(Dataset entries)
━━━━━━━━━━━━━━━━

/-- **Row F-2827 `EdgeLikeSeparatingCoverings` (edge conjunct of F-2829) at the genuine THREE-COMPONENT
CHAIN data** (two nodes `ν_A`, `ν_B`, cusps `≃ Fin r` with the closed cusp inertia groups; `Π` profinite in
`Type`): for every open normal `V` and any two DISTINCT level-`V` edges there is an open `U ≤ V` (`V' := V`),
normal in `V`, trivial over the second and nontrivial over the first — node/node, node/cusp, cusp/node and
cusp/cusp pairs alike. [cite: MochizukiCombGC2007, Prop 1.2 proof p.9] -/
theorem edgeLikeSeparatingCoverings_of_threeChain (hne : Sigma.Nonempty)
    (hprime : ∀ p ∈ Sigma, p.Prime) (ι : PuncturedSurfaceGroup g r →* P)
    (hι : IsProSigmaCompletion Sigma ι) (G : PSCDatum P) {g₀ g₁ s₁ s₂ : ℕ} (hg : g₀ ≤ g₁) (hs₁ : 2 ≤ s₁)
    (hs₁₂ : s₁ + 2 ≤ s₂) (hs₂ : s₂ + 2 ≤ r) (e : G.graph.C ≃ Fin r)
    (hC : ∀ c', G.cuspGp c' = ((cuspInertia (g := g) (e c')).map ι).topologicalClosure)
    (v₀ vm v₁ : G.graph.V) (hV : ∀ w, w = v₀ ∨ w = vm ∨ w = v₁) (εA η : PuncturedSurfaceGroup g r)
    (hεA : εA = ((List.finRange r).map fun j : Fin r =>
          if s₂ ≤ (j : ℕ) then PuncturedSurfaceGroup.c (g := g) j else 1).prod *
        ((List.finRange g).map fun i : Fin g => if (i : ℕ) < g₀ then
          PuncturedSurfaceGroup.a (r := r) i * PuncturedSurfaceGroup.b i *
            (PuncturedSurfaceGroup.a i)⁻¹ * (PuncturedSurfaceGroup.b i)⁻¹ else 1).prod)
    (hη : η = ((List.finRange r).map fun j : Fin r =>
          if s₁ ≤ (j : ℕ) then PuncturedSurfaceGroup.c (g := g) j else 1).prod *
        ((List.finRange g).map fun i : Fin g => if (i : ℕ) < g₁ then
          PuncturedSurfaceGroup.a (r := r) i * PuncturedSurfaceGroup.b i *
            (PuncturedSurfaceGroup.a i)⁻¹ * (PuncturedSurfaceGroup.b i)⁻¹ else 1).prod)
    (hV₀ : G.vertGp v₀ = ((Subgroup.closure {x : PuncturedSurfaceGroup g r |
        (∃ i : Fin g, (i : ℕ) < g₀ ∧ (x = PuncturedSurfaceGroup.a i ∨ x = PuncturedSurfaceGroup.b i)) ∨
        ∃ j : Fin r, s₂ ≤ (j : ℕ) ∧ x = PuncturedSurfaceGroup.c j}).map ι).topologicalClosure)
    (hVm : G.vertGp vm = ((Subgroup.closure {x : PuncturedSurfaceGroup g r |
        (∃ i : Fin g, (g₀ ≤ (i : ℕ) ∧ (i : ℕ) < g₁) ∧
          (x = PuncturedSurfaceGroup.a i ∨ x = PuncturedSurfaceGroup.b i)) ∨
        (∃ j : Fin r, (s₁ ≤ (j : ℕ) ∧ (j : ℕ) < s₂) ∧ x = PuncturedSurfaceGroup.c j) ∨
        x = εA ∨ x = η}).map ι).topologicalClosure)
    (hV₁ : G.vertGp v₁ = ((Subgroup.closure {x : PuncturedSurfaceGroup g r |
        (∃ i : Fin g, g₁ ≤ (i : ℕ) ∧ (x = PuncturedSurfaceGroup.a i ∨ x = PuncturedSurfaceGroup.b i)) ∨
        (∃ j : Fin r, (j : ℕ) < s₁ ∧ x = PuncturedSurfaceGroup.c j) ∨ x = η}).map ι).topologicalClosure)
    (nA nB : G.graph.N) (hN : ∀ n, n = nA ∨ n = nB)
    (hEA : G.nodeGp nA = ((Subgroup.zpowers εA).map ι).topologicalClosure)
    (hEB : G.nodeGp nB = ((Subgroup.zpowers η).map ι).topologicalClosure) :
    G.EdgeLikeSeparatingCoverings := by
  classical
  -- the two nodes are distinct (their groups are, by the free-factor package of gen 3)
  have hAB : nA ≠ nB := by
    obtain ⟨-, -, -, -, -, -, -, -, -, ⟨-, -, -, hne'⟩, -⟩ := G.threeChain_freeFactor_package hne hprime ι hι hg
      hs₁ hs₁₂ hs₂ e hC v₀ vm v₁ hV εA η hεA hη hV₀ hVm hV₁ nA nB hN hEA hEB
    intro h
    apply hne'
    rw [h]
  obtain ⟨r', rfl⟩ : ∃ r', r = r' + 1 := ⟨r - 1, by omega⟩
  have hSig : ∃ ℓ ∈ Sigma, ℓ.Prime := hne.imp fun p hp => ⟨hp, hprime p hp⟩
  -- both node loops are members of the chain basis
  obtain ⟨B, -, -, -, -, -, -, hA, hBη, -, -, -⟩ := exists_chainBases hεA hη hg hs₁ (by omega) (by omega)
  -- generators of the edge groups
  let xs : G.graph.N ⊕ G.graph.C → PuncturedSurfaceGroup g (r' + 1) :=
    Sum.elim (fun n => if n = nA then εA else η) fun c' => c (e c')
  have hxA : xs (Sum.inl nA) = εA := by
    show (if nA = nA then εA else η) = εA
    rw [if_pos rfl]
  have hxB : xs (Sum.inl nB) = η := by
    show (if nB = nA then εA else η) = η
    rw [if_neg (Ne.symm hAB)]
  have hxc : ∀ c', xs (Sum.inr c') = c (e c') := fun _ => rfl
  have hx : ∀ e', G.edgeGp e' = ((Subgroup.zpowers (xs e')).map ι).topologicalClosure := by
    rintro (n | c')
    · change G.nodeGp n = _
      rcases hN n with rfl | rfl
      · rw [hxA, hEA]
      · rw [hxB, hEB]
    · exact hC c'
  have hfac : ∀ e', ∃ (κ : Type) (bκ : FreeGroupBasis κ (PuncturedSurfaceGroup g (r' + 1))) (k : κ),
      bκ k = xs e' := by
    rintro (n | c')
    · rcases hN n with rfl | rfl
      · exact ⟨_, B, Sum.inr ⟨s₂ - 1, by omega⟩, by rw [hxA]; exact hA (by omega)⟩
      · exact ⟨_, B, Sum.inr ⟨s₁ - 1, by omega⟩, by rw [hxB]; exact hBη (by omega)⟩
    · obtain ⟨β, bs, k, hk⟩ := exists_freeGroupBasis_eq_c (g := g) (by omega : 2 ≤ r' + 1) (e c')
      exact ⟨β, bs, k, hk⟩
  -- values of the twoDelta characters at non-special cusps and at `c_k`
  have hval0 : ∀ {k m j : Fin (r' + 1)}, j ≠ k → j ≠ m →
      (ofAdd ((if j = k then (1 : ZMod 3) else 0) + (if j = m then (-1 : ZMod 3) else 0)) :
        Multiplicative (ZMod 3)) = 1 := by
    intro k m j hjk hjm
    rw [if_neg hjk, if_neg hjm, add_zero, ofAdd_zero]
  have hval1 : ∀ {k m : Fin (r' + 1)}, m ≠ k →
      (ofAdd ((if k = k then (1 : ZMod 3) else 0) + (if k = m then (-1 : ZMod 3) else 0)) :
        Multiplicative (ZMod 3)) ≠ 1 := by
    intro k m hmk
    rw [if_pos rfl, if_neg (Ne.symm hmk), add_zero]
    exact ofAdd_one_ne_one₃
  -- the separating characters
  have hsep : ∀ e₁ e₂, e₁ ≠ e₂ → ∃ χ : PuncturedSurfaceGroup g (r' + 1) →* Multiplicative (ZMod 3),
      χ (xs e₂) = 1 ∧ χ (xs e₁) ≠ 1 := by
    rintro (n₁ | c₁) (n₂ | c₂) hne12
    · -- node / node
      rcases hN n₁ with rfl | rfl <;> rcases hN n₂ with rfl | rfl
      · exact absurd rfl hne12
      · -- alive `ν_A`, killed `ν_B`: `δ_{s₂} − δ_{s₁}`
        obtain ⟨χ, -, hχA, hχB⟩ :=
          exists_twoDelta_character₂ g₀ g₁ s₁ s₂ ⟨s₂, by omega⟩ ⟨s₁, by omega⟩ εA η hεA hη
        refine ⟨χ, ?_, ?_⟩
        · rw [hxB, hχB, if_pos (show s₁ ≤ ((⟨s₂, _⟩ : Fin (r' + 1)) : ℕ) by simp only; omega),
            if_pos (show s₁ ≤ ((⟨s₁, _⟩ : Fin (r' + 1)) : ℕ) by simp only; omega), add_neg_cancel, ofAdd_zero]
        · rw [hxA, hχA, if_pos (show s₂ ≤ ((⟨s₂, _⟩ : Fin (r' + 1)) : ℕ) by simp only; omega),
            if_neg (show ¬ s₂ ≤ ((⟨s₁, _⟩ : Fin (r' + 1)) : ℕ) by simp only; omega), add_zero]
          exact ofAdd_one_ne_one₃
      · -- alive `ν_B`, killed `ν_A`: `δ_{s₁} − δ_0`
        obtain ⟨χ, -, hχA, hχB⟩ :=
          exists_twoDelta_character₂ g₀ g₁ s₁ s₂ ⟨s₁, by omega⟩ ⟨0, by omega⟩ εA η hεA hη
        refine ⟨χ, ?_, ?_⟩
        · rw [hxA, hχA, if_neg (show ¬ s₂ ≤ ((⟨s₁, _⟩ : Fin (r' + 1)) : ℕ) by simp only; omega),
            if_neg (show ¬ s₂ ≤ ((⟨0, _⟩ : Fin (r' + 1)) : ℕ) by simp only; omega), add_zero, ofAdd_zero]
        · rw [hxB, hχB, if_pos (show s₁ ≤ ((⟨s₁, _⟩ : Fin (r' + 1)) : ℕ) by simp only; omega),
            if_neg (show ¬ s₁ ≤ ((⟨0, _⟩ : Fin (r' + 1)) : ℕ) by simp only; omega), add_zero]
          exact ofAdd_one_ne_one₃
      · exact absurd rfl hne12
    · -- alive node, killed cusp `c_{k₂}`
      set k₂ := e c₂ with hk₂
      obtain ⟨m, hm1, hmk₂⟩ : ∃ m : Fin (r' + 1), (m : ℕ) ≤ 1 ∧ m ≠ k₂ := by
        obtain ⟨m, -, hm1, hmk⟩ := exists_window_ne (r := r' + 1) 0 (by omega) k₂
        exact ⟨m, by omega, hmk⟩
      rcases hN n₁ with rfl | rfl
      · obtain ⟨k, hk1, hk2, hkk₂⟩ := exists_window_ne (r := r' + 1) s₂ (by omega) k₂
        obtain ⟨χ, hχc, hχA, -⟩ := exists_twoDelta_character₂ g₀ g₁ s₁ s₂ k m εA η hεA hη
        refine ⟨χ, ?_, ?_⟩
        · rw [hxc, hχc, hval0 (Ne.symm hkk₂) (Ne.symm hmk₂)]
        · rw [hxA, hχA, if_pos hk1, if_neg (show ¬ s₂ ≤ (m : ℕ) by omega), add_zero]
          exact ofAdd_one_ne_one₃
      · obtain ⟨k, hk1, hk2, hkk₂⟩ := exists_window_ne (r := r' + 1) s₁ (by omega) k₂
        obtain ⟨χ, hχc, -, hχB⟩ := exists_twoDelta_character₂ g₀ g₁ s₁ s₂ k m εA η hεA hη
        refine ⟨χ, ?_, ?_⟩
        · rw [hxc, hχc, hval0 (Ne.symm hkk₂) (Ne.symm hmk₂)]
        · rw [hxB, hχB, if_pos hk1, if_neg (show ¬ s₁ ≤ (m : ℕ) by omega), add_zero]
          exact ofAdd_one_ne_one₃
    · -- alive cusp `c_{k₁}`, killed node: `δ_{k₁} − δ_m` with `m` on the same side of the threshold
      set k₁ := e c₁ with hk₁
      have key : ∀ t : ℕ, 2 ≤ t → t + 2 ≤ r' + 1 →
          ∃ m : Fin (r' + 1), m ≠ k₁ ∧ ((t ≤ (k₁ : ℕ)) ↔ (t ≤ (m : ℕ))) := by
        intro t ht2 htr
        by_cases hk : t ≤ (k₁ : ℕ)
        · obtain ⟨m, hm1, -, hmk⟩ := exists_window_ne (r := r' + 1) t htr k₁
          exact ⟨m, hmk, ⟨fun _ => hm1, fun _ => hk⟩⟩
        · obtain ⟨m, -, hm1, hmk⟩ := exists_window_ne (r := r' + 1) 0 (by omega) k₁
          exact ⟨m, hmk, ⟨fun h => absurd h hk, fun h => by omega⟩⟩
      have hvan : ∀ (t : ℕ) (m : Fin (r' + 1)), ((t ≤ (k₁ : ℕ)) ↔ (t ≤ (m : ℕ))) →
          (ofAdd ((if t ≤ (k₁ : ℕ) then (1 : ZMod 3) else 0) + (if t ≤ (m : ℕ) then (-1 : ZMod 3) else 0)) :
            Multiplicative (ZMod 3)) = 1 := by
        intro t m hiff
        by_cases h : t ≤ (k₁ : ℕ)
        · rw [if_pos h, if_pos (hiff.mp h), add_neg_cancel, ofAdd_zero]
        · rw [if_neg h, if_neg (fun h' => h (hiff.mpr h')), add_zero, ofAdd_zero]
      rcases hN n₂ with rfl | rfl
      · obtain ⟨m, hmk₁, hiff⟩ := key s₂ (by omega) (by omega)
        obtain ⟨χ, hχc, hχA, -⟩ := exists_twoDelta_character₂ g₀ g₁ s₁ s₂ k₁ m εA η hεA hη
        refine ⟨χ, ?_, ?_⟩
        · rw [hxA, hχA, hvan s₂ m hiff]
        · rw [hxc, hχc]; exact hval1 hmk₁
      · obtain ⟨m, hmk₁, hiff⟩ := key s₁ hs₁ (by omega)
        obtain ⟨χ, hχc, -, hχB⟩ := exists_twoDelta_character₂ g₀ g₁ s₁ s₂ k₁ m εA η hεA hη
        refine ⟨χ, ?_, ?_⟩
        · rw [hxB, hχB, hvan s₁ m hiff]
        · rw [hxc, hχc]; exact hval1 hmk₁
    · -- cusp / cusp
      set k₁ := e c₁ with hk₁
      set k₂ := e c₂ with hk₂
      have hk12 : k₁ ≠ k₂ := fun h => hne12 (by rw [e.injective h])
      obtain ⟨m, hmk₁, hmk₂⟩ := exists_ne_ne₃ (by omega : 3 ≤ r' + 1) k₁ k₂
      obtain ⟨χ, hχc, -, -⟩ := exists_twoDelta_character₂ g₀ g₁ s₁ s₂ k₁ m εA η hεA hη
      refine ⟨χ, ?_, ?_⟩
      · rw [hxc, hχc, hval0 (Ne.symm hk12) (Ne.symm hmk₂)]
      · rw [hxc, hχc]; exact hval1 hmk₁
  exact G.edgeLikeSeparatingCoverings_of_rankOneFreeFactors hι hSig xs hx hfac hsep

━━━━━━━━━━━━━━━━

Each line in the entries above, starting at the line with "have hxB : xs (Sum.inl nB) = η := by" and ending at the line with "(show s₁ ≤ ((⟨s₂, _⟩", is to be printed exactly, and only those lines.

  have hxB : xs (Sum.inl nB) = η := by
    show (if nB = nA then εA else η) = η
    rw [if_neg (Ne.symm hAB)]
  have hxc : ∀ c', xs (Sum.inr c') = c (e c') := fun _ => rfl
  have hx : ∀ e', G.edgeGp e' = ((Subgroup.zpowers (xs e')).map ι).topologicalClosure := by
    rintro (n | c')
    · change G.nodeGp n = _
      rcases hN n with rfl | rfl
      · rw [hxA, hEA]
      · rw [hxB, hEB]
    · exact hC c'
  have hfac : ∀ e', ∃ (κ : Type) (bκ : FreeGroupBasis κ (PuncturedSurfaceGroup g (r' + 1))) (k : κ),
      bκ k = xs e' := by
    rintro (n | c')
    · rcases hN n with rfl | rfl
      · exact ⟨_, B, Sum.inr ⟨s₂ - 1, by omega⟩, by rw [hxA]; exact hA (by omega)⟩
      · exact ⟨_, B, Sum.inr ⟨s₁ - 1, by omega⟩, by rw [hxB]; exact hBη (by omega)⟩
    · obtain ⟨β, bs, k, hk⟩ := exists_freeGroupBasis_eq_c (g := g) (by omega : 2 ≤ r' + 1) (e c')
      exact ⟨β, bs, k, hk⟩
  -- values of the twoDelta characters at non-special cusps and at `c_k`
  have hval0 : ∀ {k m j : Fin (r' + 1)}, j ≠ k → j ≠ m →
      (ofAdd ((if j = k then (1 : ZMod 3) else 0) + (if j = m then (-1 : ZMod 3) else 0)) :
        Multiplicative (ZMod 3)) = 1 := by
    intro k m j hjk hjm
    rw [if_neg hjk, if_neg hjm, add_zero, ofAdd_zero]
  have hval1 : ∀ {k m : Fin (r' + 1)}, m ≠ k →
      (ofAdd ((if k = k then (1 : ZMod 3) else 0) + (if k = m then (-1 : ZMod 3) else 0)) :
        Multiplicative (ZMod 3)) ≠ 1 := by
    intro k m hmk
    rw [if_pos rfl, if_neg (Ne.symm hmk), add_zero]
    exact ofAdd_one_ne_one₃
  -- the separating characters
  have hsep : ∀ e₁ e₂, e₁ ≠ e₂ → ∃ χ : PuncturedSurfaceGroup g (r' + 1) →* Multiplicative (ZMod 3),
      χ (xs e₂) = 1 ∧ χ (xs e₁) ≠ 1 := by
    rintro (n₁ | c₁) (n₂ | c₂) hne12
    · -- node / node
      rcases hN n₁ with rfl | rfl <;> rcases hN n₂ with rfl | rfl
      · exact absurd rfl hne12
      · -- alive `ν_A`, killed `ν_B`: `δ_{s₂} − δ_{s₁}`
        obtain ⟨χ, -, hχA, hχB⟩ :=
          exists_twoDelta_character₂ g₀ g₁ s₁ s₂ ⟨s₂, by omega⟩ ⟨s₁, by omega⟩ εA η hεA hη
        refine ⟨χ, ?_, ?_⟩
        · rw [hxB, hχB, if_pos (show s₁ ≤ ((⟨s₂, _⟩ : Fin (r' + 1)) : ℕ) by simp only; omega),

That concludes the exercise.